Stereoselective metabolism of verapamil and four other chiral drugs by cDNA expressed CYP450's.

摘要

Stereoselectivity in pharmacokinetics, pharmacodynamics and drug metabolism has critical impact in the drug development. We systematically studied the stereoselectivity in the in vitro metabolism of verapamil, propranolol, warfarin, metoprolol, and 4-[benzyl(tert-butyl)amino]-2-phenyl-2-pyridin-2-ylbutanamide (PPY) enantiomers, as catalyzed by different cDNA-expressed cytochrome P450 isozymes.; In our studies, we reported verapamil stereo selectivity by human CYP3A4, CYP3A5, CYP3A7, CYP2C8, CYP2C19, CYP2C9, CYP2D6, and CYP2B6, propranolol stereoselectivity by human CYP1A1, CYP1A2, CYP2D6, CYP2C19, and CYP1Bl, warfarin stereoselectivity by human CYP1A1, CYP1A2, CYP2C9, and CYP2C19, metoprolol stereo selectivity by human CYP2D6, PPY stereoselectivity by human CYP3A4, CYP3A5, CYP2C8, CYP2C18, and CYP2C19.; Atypical kinetics was observed in verapamil, propranolol, and PPY studies.
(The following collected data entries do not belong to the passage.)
import Summits.HodgeConjecture.HodgeConjecture.Theorems.SixfoldTableXCensusQuarticMixedAllMembers
import Literature.AlgebraicGeometry.HodgeTheory.CMFieldExistsMixedPlace
import HarnessLib

/-!
# TABLE X (dimension 6) — row 10 `g6.IV(2,1)` (`End⁰ = E` a QUARTIC CM field, `dim_E H¹ = 3`), ALL MEMBERS NOT OF WEIL TYPE:
# the row's kernel verdict with the geometric no-Weil-type datum `hnW` as the ONLY displayed hypothesis
# — cell `pub-hodgeav-hg6`, req-37 (A) Q2b, eng-5 g7

HONEST FRAMING. HC, `HC_AV` (stmt-1333), `HC_CM` (stmt-3052) and the rung H2 are NOT proved and do not occur here. The
census nodes X2 / X1 of `SixfoldTableXCover` are OURS (`@[conjecture]`), never asserted; here they are DISCHARGED on one
isogeny class per hypothesis set. KERNEL ONLY: the wrapper `census_row10_quartic_of_mixedPlace` (dispatching the CM patterns
`(3,0)+(2,1)` — unconditional — and `(2,1)+(2,1)` / `(2,1)+(1,2)` — under `hnW`) with its member datum «a mixed place»
DISCHARGED by `AbelianVariety.exists_eigenMultiplicity_ne_zero_of_cmField` (Deligne LNM 900 I Ex. 3.7: all places
`Θ`-scalar would make `Lie Hg ⊆ E` abelian, contradicting the irreducibility of the `E`-eigenspaces for `dim_ℚ End⁰ = [E:ℚ]`);
no definition, no `sorry`, no named fact; nothing restated. The member data are now EXACTLY the row: `B` simple, `dim B = 6`,
`dim_ℚ End⁰(B) = 4`, `φ ∈ End(B)` with colours `μ : Fin 2 → ℂ` (injective, none conjugate to another or itself) of pair
multiplicity `3` (so `E = End⁰(B) = ℚ(φ)` is a quartic CM field with `dim_E H¹ = 3`), and the geometric no-Weil-type datum `hnW`
(«`eigenMultiplicity B β (i√d) ≠ eigenMultiplicity B β (−i√d)` for every `β ∈ End(B)` with `β ≫ β = −d`, `d > 0`» — the
Weil-type members are TABLE X row 11).
* `census_row10_quartic_of_notWeilType` — domain membership ∧ X2-at-`A` ∧ X1-at-`A` at every `A ∼ B`.
* `hodgeConjectureFor_of_isIsogenous_row10_quartic_of_notWeilType` — L6's CONCLUSION `HodgeConjectureFor` on the whole
  isogeny class.
HC / HC_AV are NOT proved beyond these statements' own content; typed ≠ proved.
-/

set_option linter.dupNamespace false

noncomputable section

open scoped TensorProduct
open CategoryTheory
open Literature.AlgebraicGeometry Literature.AlgebraicGeometry.Motives
open Literature.AlgebraicGeometry.Motives.AbelianVariety (IsIsogenous IsSimple)
open Literature.AlgebraicGeometry.HodgeTheory
open Literature.AlgebraicGeometry.Milne1999
open Literature.AlgebraicTopology.SingularHomology
open Literature.Barriers.HodgeConjecture
open Summit.HodgeConjecture.HodgeConjecture.Ring2.ClassTargets
open Summit.HodgeConjecture.HodgeConjecture.Ring2.Motiv (ProdCMCell)
open Summit.HodgeConjecture.HodgeConjecture.Ring2.Atlas (IsQuarticFieldTypeIVFourfold)
open Summit.HodgeConjecture.HodgeConjecture.TableX.SimpleRows

namespace Summit.HodgeConjecture.HodgeConjecture.TableX.TypeIVRows

/-- **TABLE X ROW 10 `g6.IV(2,1)`, ALL MEMBERS NOT OF WEIL TYPE — KERNEL VERDICT on the whole isogeny class, `hnW` the only
displayed hypothesis** (`census_row10_quartic_of_mixedPlace` with the mixed place supplied by
`AbelianVariety.exists_eigenMultiplicity_ne_zero_of_cmField`). HC ∕ HC_AV NOT proved; X2 ∕ X1 stay `@[conjecture]` globally.
[cite: MoonenZarhin1999LowDim, §1 (1.8), §2 (2.3) and §5 (5.1)] [cite: Ribet1983, Thm. 0] [cite: Deligne1982HodgeCycles, I §3 Ex. 3.7]
[cite: vanGeemen1994HodgeAV, Lemma 3.7] [cite: MumfordAV1970, §19 Cor. 2 of Thm. 1 (p. 174)] -/
theorem census_row10_quartic_of_notWeilType {A B : AbelianVariety ℂ} (hB : B.dim = 6) (hBs : B.IsSimple) (φ : B ⟶ B)
    (hE4 : Module.finrank ℚ B.endAlgebra = 4) (μ : Fin 2 → ℂ) (hinj : Function.Injective μ)
    (hdist : ∀ k k', μ k' ≠ starRingEnd ℂ (μ k))
    (hmult : ∀ k, eigenMultiplicity B φ (μ k) + eigenMultiplicity B φ (starRingEnd ℂ (μ k)) = 3)
    (hnW : ∀ (d : ℕ) (β : B ⟶ B), 0 < d → β ≫ β = -(d • 𝟙 B) →
      eigenMultiplicity B β (Complex.I * (Real.sqrt d : ℂ)) ≠ eigenMultiplicity B β (-(Complex.I * (Real.sqrt d : ℂ))))
    (hAB : IsIsogenous A B) :
    (A.dim = 6 ∧ ¬ (IsOfCMType A ∨ ProdCMCell IsQuarticFieldTypeIVFourfold (fun Z ↦ Z.dim = 2) A)) ∧
    (∀ c : complexBetti A.X (2 * 2), IsRationalClass c → IsOfHodgeType A.dim A.X (2 * 2) 2 2 c →
      c ∈ divisorClassesSpan A.X A.dim 2 ⊔ Submodule.span ℂ {w' : complexBetti A.X (2 * 2) |
        ∃ (C : AbelianVariety ℂ) (g : A.X ⟶ C.X) (w : complexBetti C.X (2 * 2)), C.dim < A.dim ∧
          IsRationalClass w ∧ IsOfHodgeType C.dim C.X (2 * 2) 2 2 w ∧ w' = complexBetti.map g (2 * 2) w}) ∧
    (∀ c : complexBetti A.X (2 * 3), IsRationalClass c → IsOfHodgeType A.dim A.X (2 * 3) 3 3 c →
      c ∈ divisorClassesSpan A.X A.dim 3 ⊔ Submodule.span ℂ {w' : complexBetti A.X (2 * 3) |
          ∃ (a : complexBetti A.X (2 * 2)) (b : complexBetti A.X (2 * 1)),
            IsRationalClass a ∧ IsOfHodgeType A.dim A.X (2 * 2) 2 2 a ∧ IsRationalClass b ∧
            IsOfHodgeType A.dim A.X (2 * 1) 1 1 b ∧ w' = cupProduct (two_mul_add_two_mul 2 1) a b} ⊔
        Submodule.span ℂ {w' : complexBetti A.X (2 * 3) |
          ∃ (C : AbelianVariety ℂ) (g : A.X ⟶ C.X) (w : complexBetti C.X (2 * 3)), C.dim < A.dim ∧
            IsRationalClass w ∧ IsOfHodgeType C.dim C.X (2 * 3) 3 3 w ∧ w' = complexBetti.map g (2 * 3) w} ⊔
        Submodule.span ℂ {w' : complexBetti A.X (2 * 3) |
          ∃ (B' : AbelianVariety ℂ) (g : A.X ⟶ B'.X) (d : ℕ) (ψ : B' ⟶ B') (w : complexBetti B'.X (2 * 3)),
            B'.dim = 6 ∧ 0 < d ∧ ψ ≫ ψ = -(d • 𝟙 B') ∧ IsRationalClass w ∧
            IsOfHodgeType B'.dim B'.X (2 * 3) 3 3 w ∧ w ∈ weilClassesOf B' ψ 3 d ∧
            w' = complexBetti.map g (2 * 3) w}) := by
  haveI : HodgeTensorFacts.{0, 0} := hodgeTensorFacts_holds.{0, 0}
  obtain ⟨k₁, hk₁⟩ := AbelianVariety.exists_eigenMultiplicity_ne_zero_of_cmField B φ (by rw [hE4, Fintype.card_fin]) μ
    hinj hdist (by norm_num) hmult (by rw [hB, Fintype.card_fin]) 0
  exact census_row10_quartic_of_mixedPlace hB hBs φ hE4 μ hinj hdist hmult k₁ hk₁ hnW hAB

/-- **L6's CONCLUSION on the isogeny class: the Hodge conjecture holds for every complex abelian variety isogenous to a SIMPLE
sixfold `B` with `dim_ℚ End⁰(B) = 4`, `φ ∈ End(B)` of pair multiplicity `3` (so `End⁰(B)` is a quartic CM field with
`dim_E H¹ = 3`) and `B` not of Weil type relative to any `β ∈ End(B)` with `β ≫ β = −d`, `d > 0`** — the row-10 all-members HC
statement of the cell with `hnW` the only displayed hypothesis (class-defining member data, read off `End(B)`). None of
Markman₄ / Markman₆ / R-W6 / X2 / X1 / `HC_CM` enters. HC ∕ HC_AV NOT proved beyond this statement's own content.
[cite: MoonenZarhin1999LowDim, §1 (1.7)–(1.8) and §2 (2.3)] [cite: Ribet1983, Thm. 0] [cite: Deligne1982HodgeCycles, I §3 Ex. 3.7]
[cite: vanGeemen1994HodgeAV, §2.4 and Lemma 3.7] -/
theorem hodgeConjectureFor_of_isIsogenous_row10_quartic_of_notWeilType {A B : AbelianVariety ℂ} (hB : B.dim = 6)
    (hBs : B.IsSimple) (φ : B ⟶ B) (hE4 : Module.finrank ℚ B.endAlgebra = 4) (μ : Fin 2 → ℂ)
    (hinj : Function.Injective μ) (hdist : ∀ k k', μ k' ≠ starRingEnd ℂ (μ k))
    (hmult : ∀ k, eigenMultiplicity B φ (μ k) + eigenMultiplicity B φ (starRingEnd ℂ (μ k)) = 3)
    (hnW : ∀ (d : ℕ) (β : B ⟶ B), 0 < d → β ≫ β = -(d • 𝟙 B) →
      eigenMultiplicity B β (Complex.I * (Real.sqrt d : ℂ)) ≠ eigenMultiplicity B β (-(Complex.I * (Real.sqrt d : ℂ))))
    (hAB : IsIsogenous A B) : HodgeConjectureFor A.dim A.X := by
  haveI : HodgeTensorFacts.{0, 0} := hodgeTensorFacts_holds.{0, 0}
  obtain ⟨k₁, hk₁⟩ := AbelianVariety.exists_eigenMultiplicity_ne_zero_of_cmField B φ (by rw [hE4, Fintype.card_fin]) μ
    hinj hdist (by norm_num) hmult (by rw [hB, Fintype.card_fin]) 0
  exact hodgeConjectureFor_of_isIsogenous_row10_quartic_of_mixedPlace hB hBs φ hE4 μ hinj hdist hmult k₁ hk₁ hnW hAB

end Summit.HodgeConjecture.HodgeConjecture.TableX.TypeIVRows

end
The kinetic metabolism of verapamil enantiomers by different cDNA-expressed isozymes displayed atypical kinetic profiles: substrate inhibition and biphasic kinetics with CYP3A4, CYP3A5, substrate inhibition with CYP3A7, CYP2C8, CYP2D6, autoactivation with CYP2C9, CYP2C19, and CYP2B6. Midazolam, testosterone, and nifedipine inhibition data with CYP3A4, CYP3A5, and CYP3A12 displayed differential inhibition, inhibitor-dependence, metabolite-dependence, and enantiomer-dependence. Propranolol enantiomer metabolism by CYP1A2 and CYP2C19 displayed biphasic kinetic profile. (+)-PPY and (−)-PPY metabolism by cDNA-expressed CYP3A4 and CYP3A5 displayed biphasic kinetic profile. Finally, a two binding-site model was proposed to explain the atypical kinetics and inhibition data observed.